Ulteriori analisi portano il professor Martin a una conclusione paradossale. Rivelando gli errori di calcolo del progetto bolscevico, iniziato con i meravigliosi ideali di "azione positiva", scrive: "I russi in Unione Sovietica sono sempre stati una nazione" scomoda "- troppo grande per ignorare, ma allo stesso tempo troppo pericoloso dargli lo stesso status istituzionale di altre grandi nazionalità del Paese".

Ecco perché i padri fondatori dell'URSS "hanno insistito sul fatto che i russi non dovessero avere la propria repubblica nazionale a tutti gli effetti, o tutti gli altri privilegi nazionali che sono stati dati al resto dei popoli dell'URSS" (tra questi - la presenza di proprio Partito Comunista).

Sono emersi infatti due progetti federali: quello principale - quello sindacale e quello di subappalto - quello russo (solo formalmente equiparato ad altre repubbliche).

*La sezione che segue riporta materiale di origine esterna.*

import Summits.MatrixMultiplication.OmegaCensus.DominoZ7Z7Consist10x31Reps
import Summits.MatrixMultiplication.OmegaCensus.DominoZpZpConsistTri
import HarnessLib

/-!
# Cell `(1,10,31)@931` over `ℤ_7²`, moment-consistency route: triangular row verdicts T (20 of 33)

ω-census `pub-omega`, family (b3), seat pub-omega-group gen 27.  Framing: lottery ticket; floor = certified bounds/negative
ranges.  VALUE: kernel instance data of the moment-consistency route (`DominoZpZpConsist*.lean`, G5 of
`HOME/pub-omega-group-g26/FAMILY-B-ADDENDUM-g26.md`) for the census cell `(1,10,31)@931` (`A ↠ ℤ_7 × ℤ_7`, `|A| = 931 = 7·133`);
NOT progress on ω.  Generated by `HOME/pub-omega-group-g27/code/gen_cell.py` from the exact line census of gen 26
(`table_p7_d10_e31.json`, engines E1 = E2), every certificate re-verified by independent integer arithmetic before emission.

Triangular row verdicts `triRow 7 5 Lst L0 i = true` (`Lst = expandLst 7 (lstOfTable tabZ7d10)`, `L0 = l0Z7d10`, row `i` against the
columns `j ≥ i`) for the rows `64 ≤ i < 70` — 3 kernel `decide`s of ≤ 330 pivot pairs each (orders 2..5).
-/

namespace Summit.MatrixMultiplication.OmegaCensus

open ZpZpDomino

namespace ZpZpDomino

set_option maxRecDepth 100000 in
set_option maxHeartbeats 4000000 in
/-- Rows `64 ≤ i < 66` (301 pivot pairs): every pair is DEAD (kernel `decide`). [folklore] -/
theorem triZ7d10_64 : (List.range' 64 2).all (triRow 7 5 (expandLst 7 (lstOfTable tabZ7d10)) l0Z7d10) = true := by
  decide +kernel

set_option maxRecDepth 100000 in
set_option maxHeartbeats 4000000 in
/-- Rows `66 ≤ i < 68` (297 pivot pairs): every pair is DEAD (kernel `decide`). [folklore] -/
theorem triZ7d10_66 : (List.range' 66 2).all (triRow 7 5 (expandLst 7 (lstOfTable tabZ7d10)) l0Z7d10) = true := by
  decide +kernel

set_option maxRecDepth 100000 in
set_option maxHeartbeats 4000000 in
/-- Rows `68 ≤ i < 70` (293 pivot pairs): every pair is DEAD (kernel `decide`). [folklore] -/
theorem triZ7d10_68 : (List.range' 68 2).all (triRow 7 5 (expandLst 7 (lstOfTable tabZ7d10)) l0Z7d10) = true := by
  decide +kernel

/-- Rows `64 ≤ i < 70` of this file together. [folklore] -/
theorem triFZ7d10_T : (List.range' 64 6).all (triRow 7 5 (expandLst 7 (lstOfTable tabZ7d10)) l0Z7d10) = true := by
  have e : List.range' 64 6 = List.range' 64 2 ++ List.range' 66 2 ++ List.range' 68 2 := by decide +kernel
  rw [e]; simp only [List.all_append, triZ7d10_64, triZ7d10_66, triZ7d10_68, Bool.and_self]


end ZpZpDomino

end Summit.MatrixMultiplication.OmegaCensus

E alla fine (e il professore lo definisce il principale paradosso), caricando sulle spalle del popolo russo "grande potenza" la storica colpa dell'oppressione delle periferie nazionali, il partito bolscevico riuscì così a preservare la struttura dell'ex impero.

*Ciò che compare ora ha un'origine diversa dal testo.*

import Summits.CriticalPhenomena.PercolationContinuityZ3.Theorems.Transplant.BccClawX2Table
import HarnessLib

/-!
# The bcc (001)-slabs, exit-form routing certificate for THICKNESS `k = 2`, IIIH: the parity-aware planar claw rule `clawX2` SUCCEEDS — centre parity
# `ε = 1`, clip classes `(3, 4, 1, 3)`, `(3, 4, 1, 4)`, `(3, 4, 2, 2)`, `(3, 4, 2, 3)`, `(3, 4, 2, 4)`, `(3, 4, 3, 3)`, `(3, 4, 3, 4)` (kernel computation)

builds on p205010 (kernel theorem, internal audit signed; external expert review pending) — NOT used in this file.
Lane `prim-bschramm`, seat `prim-bschramm-p2` (gen 47; class C1b, METHOD = input substitution; memo `HOME/bschramm/P2-LATTICES.md` §157); helper file
(`--supports stmt-CriticalPhenomena-4575 --as helper`).  One `decide +kernel` theorem per centre parity `ε` and clip class `(t_R, t_D, s_R, s_D)` with
`t_R = 3` of «BccClawX2Table».`ClawX2OK` (standard axioms, no `native_decide`); the classes with `t_R < 3` (hence `s_R = 3`) follow by the diagonal
mirror in «BccClawX2Sound» (the mirror preserves `ε`).  The eight files «BccClawX2TableOK{A,…,H}» together cover both parities and the `28` classes
`t_D ∈ {3, 4}`, `s_R ≤ s_D ≤ 4`, `s_R ≤ 3` (`117 459` admissible configurations; the table was found by the kit job `j339043` and is only verified here).
[cite: DuminilCopinSidoraviciusTassion2016, §2.3 (proof of Fact 2: the three disjoint paths in B̄_R(z))]
-/

namespace Summit.CriticalPhenomena.PercolationContinuityZ3.Theorems.Transplant

namespace BccClawX

/-- Centre parity `ε = 1`, clip class `(t_R, t_D, s_R, s_D) = (3, 4, 1, 3)`. [folklore] -/
theorem clawX2OK_e1_3413 : ClawX2OK 1 3 4 1 3 := by unfold ClawX2OK; decide +kernel

/-- Centre parity `ε = 1`, clip class `(t_R, t_D, s_R, s_D) = (3, 4, 1, 4)`. [folklore] -/
theorem clawX2OK_e1_3414 : ClawX2OK 1 3 4 1 4 := by unfold ClawX2OK; decide +kernel

/-- Centre parity `ε = 1`, clip class `(t_R, t_D, s_R, s_D) = (3, 4, 2, 2)`. [folklore] -/
theorem clawX2OK_e1_3422 : ClawX2OK 1 3 4 2 2 := by unfold ClawX2OK; decide +kernel

/-- Centre parity `ε = 1`, clip class `(t_R, t_D, s_R, s_D) = (3, 4, 2, 3)`. [folklore] -/
theorem clawX2OK_e1_3423 : ClawX2OK 1 3 4 2 3 := by unfold ClawX2OK; decide +kernel

/-- Centre parity `ε = 1`, clip class `(t_R, t_D, s_R, s_D) = (3, 4, 2, 4)`. [folklore] -/
theorem clawX2OK_e1_3424 : ClawX2OK 1 3 4 2 4 := by unfold ClawX2OK; decide +kernel

/-- Centre parity `ε = 1`, clip class `(t_R, t_D, s_R, s_D) = (3, 4, 3, 3)`. [folklore] -/
theorem clawX2OK_e1_3433 : ClawX2OK 1 3 4 3 3 := by unfold ClawX2OK; decide +kernel

/-- Centre parity `ε = 1`, clip class `(t_R, t_D, s_R, s_D) = (3, 4, 3, 4)`. [folklore] -/
theorem clawX2OK_e1_3434 : ClawX2OK 1 3 4 3 4 := by unfold ClawX2OK; decide +kernel

end BccClawX

end Summit.CriticalPhenomena.PercolationContinuityZ3.Theorems.Transplant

Era una strategia per mantenere il potere al centro ea livello locale: prevenire ad ogni costo il nazionalismo centrifugo dei popoli non russi. Ecco perché, al XII Congresso, il partito ha dichiarato come programma prioritario lo sviluppo delle lingue nazionali e la creazione di élite nazionali. Per far sembrare il potere sovietico come proprio, radice, e non "alieno", "Mosca" e (Dio non voglia!) "Russo", a questa politica è stato dato il nome generico di "indigenizzazione".

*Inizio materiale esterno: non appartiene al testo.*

import Literature.Topology.FourManifolds.HostFamily
import Literature.Topology.FourManifolds.ReflectTemplate
import Literature.Topology.FourManifolds.ConnectedSumNormalForm
import HarnessLib

/-!
# The model bridge: the host of one flip frame is the reflected host of another

Topic `Literature/Topology/FourManifolds` (trunk T-4MAN). Fact seat
`provefact-Literature.Topology.FourManifolds.Knot.IsConnectedSum.isIsotopic` (Schubert's theorem),
geometric heart for rail knots. For two flip pairs `(b, c)` and `(b₁, b₂)` at flat scales
(`FlatHost.FlatHyp`, with the hypotheses at all smaller scales), the host of the flip frame of
`b` at `u = 0` is isotopic to the **reflected** host of the flip frame of `b₁` at `u = 1`
(`isIsotopic_host_zero_map_host_one`): both are template knots up to isotopy
(`HostFlatten.isIsotopic_host_templateKnot`, `HostFamily.isIsotopic_host_zero_one`), and the
reflected template knot of `b₁` is isotopic to the template knot of `b`
(`ReflectTemplate.isIsotopic_map_templateKnot_templateKnot`).

Everything is proved; no named facts are introduced.

## References

* M. W. Hirsch, *Differential Topology*, GTM 33 (1976), Ch. 8 §1, Thm. 1.3. [HirschDT1976]
-/

open scoped Manifold ContDiff Topology Real
open Function Set Metric Filter

noncomputable section

namespace Literature.Topology.FourManifolds

/-- Local notation: `𝔼 n` is the model Euclidean space `EuclideanSpace ℝ (Fin n)`. -/
local notation "𝔼 " n:arg => EuclideanSpace ℝ (Fin n)

/-- Local notation: `𝕊 n` is the unit sphere in `EuclideanSpace ℝ (Fin (n + 1))`. -/
local notation "𝕊 " n:arg => (Metric.sphere (0 : EuclideanSpace ℝ (Fin (n + 1))) 1)

attribute [local instance] fact_finrank_euclideanSpace_succ

open KnotsInBall ExitBend ModelTemplate

namespace BandData

namespace FlatHyp

variable {A B K : Knot} {b : BandData A B K ∅} {Ac Bc Kc : Knot} {c : BandData Ac Bc Kc ∅}
  {hcross : b.band ⁻¹' sphereEquator 2 ∩ squareNhd b.δ = {x ∈ squareNhd b.δ | x 0 = 2⁻¹}}
  {hcrossc : c.band ⁻¹' sphereEquator 2 ∩ squareNhd c.δ = {x ∈ squareNhd c.δ | x 0 = 2⁻¹}}
  {ε r A' εc rc ε' r' κ : ℝ} (Hb : FlatHyp hcross hcrossc ε r A' εc rc ε' r' κ)
  {A₁ B₁ K₁ : Knot} {b₁ : BandData A₁ B₁ K₁ ∅} {A₂ B₂ K₂ : Knot} {b₂ : BandData A₂ B₂ K₂ ∅}
  {hcross₁ : b₁.band ⁻¹' sphereEquator 2 ∩ squareNhd b₁.δ = {x ∈ squareNhd b₁.δ | x 0 = 2⁻¹}}
  {hcross₂ : b₂.band ⁻¹' sphereEquator 2 ∩ squareNhd b₂.δ = {x ∈ squareNhd b₂.δ | x 0 = 2⁻¹}}
  {ε₁ r₁ A₁' ε₂ r₂ ε₁' r₁' κ₁ : ℝ} (H₁ : FlatHyp hcross₁ hcross₂ ε₁ r₁ A₁' ε₂ r₂ ε₁' r₁' κ₁)

/-- **THE MODEL BRIDGE**: the host of the flip frame of `b` at `u = 0` is isotopic to the reflected
host of the flip frame of `b₁` at `u = 1` (flat hypotheses for both pairs at all smaller scales,
smallness of `κ₁` on the template). [cite: HirschDT1976, Ch. 8 §1, Thm. 1.3] -/
theorem isIsotopic_host_zero_map_host_one
    (Hball : ∀ κ', 0 < κ' → κ' ≤ κ → FlatHyp hcross hcrossc ε r A' εc rc ε' r' κ')
    (H₁all : ∀ κ', 0 < κ' → κ' ≤ κ₁ → FlatHyp hcross₁ hcross₂ ε₁ r₁ A₁' ε₂ r₂ ε₁' r₁' κ')
    (hsmall : ∀ s, ‖κ₁ • b₁.frame hcross₁ (template b₁.depthSign s)‖ ≤ 1 / 2) :
    (Hb.host zero_mem01).IsIsotopic ((H₁.host one_mem01).map (reflectLastDiffeo 3)) := by
  have h1 := Hb.isIsotopic_host_templateKnot Hball
  have h2 := ((H₁.isIsotopic_host_templateKnot H₁all).map_congr (reflectLastDiffeo 3))
  have h3 := IsFlipPair.isIsotopic_map_templateKnot_templateKnot H₁.pair hcross₁ hcross₂ H₁.κ_pos b₁.depthSign hsmall b hcross Hb.κ_pos
    b.depthSign
  have h4 := (H₁.isIsotopic_host_zero_one).map_congr (reflectLastDiffeo 3)
  exact IsAmbientIsotopic.trans_holds h1 (IsAmbientIsotopic.trans_holds (IsAmbientIsotopic.symm_holds h3)
    (IsAmbientIsotopic.trans_holds (IsAmbientIsotopic.symm_holds h2) h4))

end FlatHyp

end BandData

end Literature.Topology.FourManifolds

Nelle repubbliche nazionali, il neologismo è stato ridisegnato dopo le nazioni titolari - "Ucrainizzazione", "Bielorussianizzazione", "Uzbekizzazione", "Oirotizzazione" (Oirots - il vecchio nome degli Altaiani.- "O") eccetera.

Dall'aprile 1923 al dicembre 1932, organi centrali e locali del partito e sovietici emanarono centinaia di decreti e migliaia di circolari sviluppando e promuovendo questa direttiva.

Si trattava della formazione di un nuovo partito e di una nomenclatura amministrativa sui territori (basata sull'enfasi nazionale nella selezione del personale), nonché sull'espansione immediata della sfera dell'uso delle lingue dei popoli dell'URSS.

Mancata accensione del progetto

Come osserva il professor Martin, l'indigenizzazione era popolare tra la popolazione della periferia non russa e faceva affidamento sul sostegno del centro, ma comunque… fallì quasi ovunque. Il processo è stato inizialmente rallentato (compresa anche la direttiva - lungo la linea amministrativa del partito), e poi alla fine ridotto. Come mai?

in primo luogo, l'utopia è sempre difficile da realizzare. In Ucraina, ad esempio, l'obiettivo era raggiungere l'ucrainizzazione al cento per cento dell'intero apparato amministrativo in un anno, ma le scadenze per l'attuazione del piano hanno dovuto essere rinviate molte volte, senza raggiungere quella desiderata.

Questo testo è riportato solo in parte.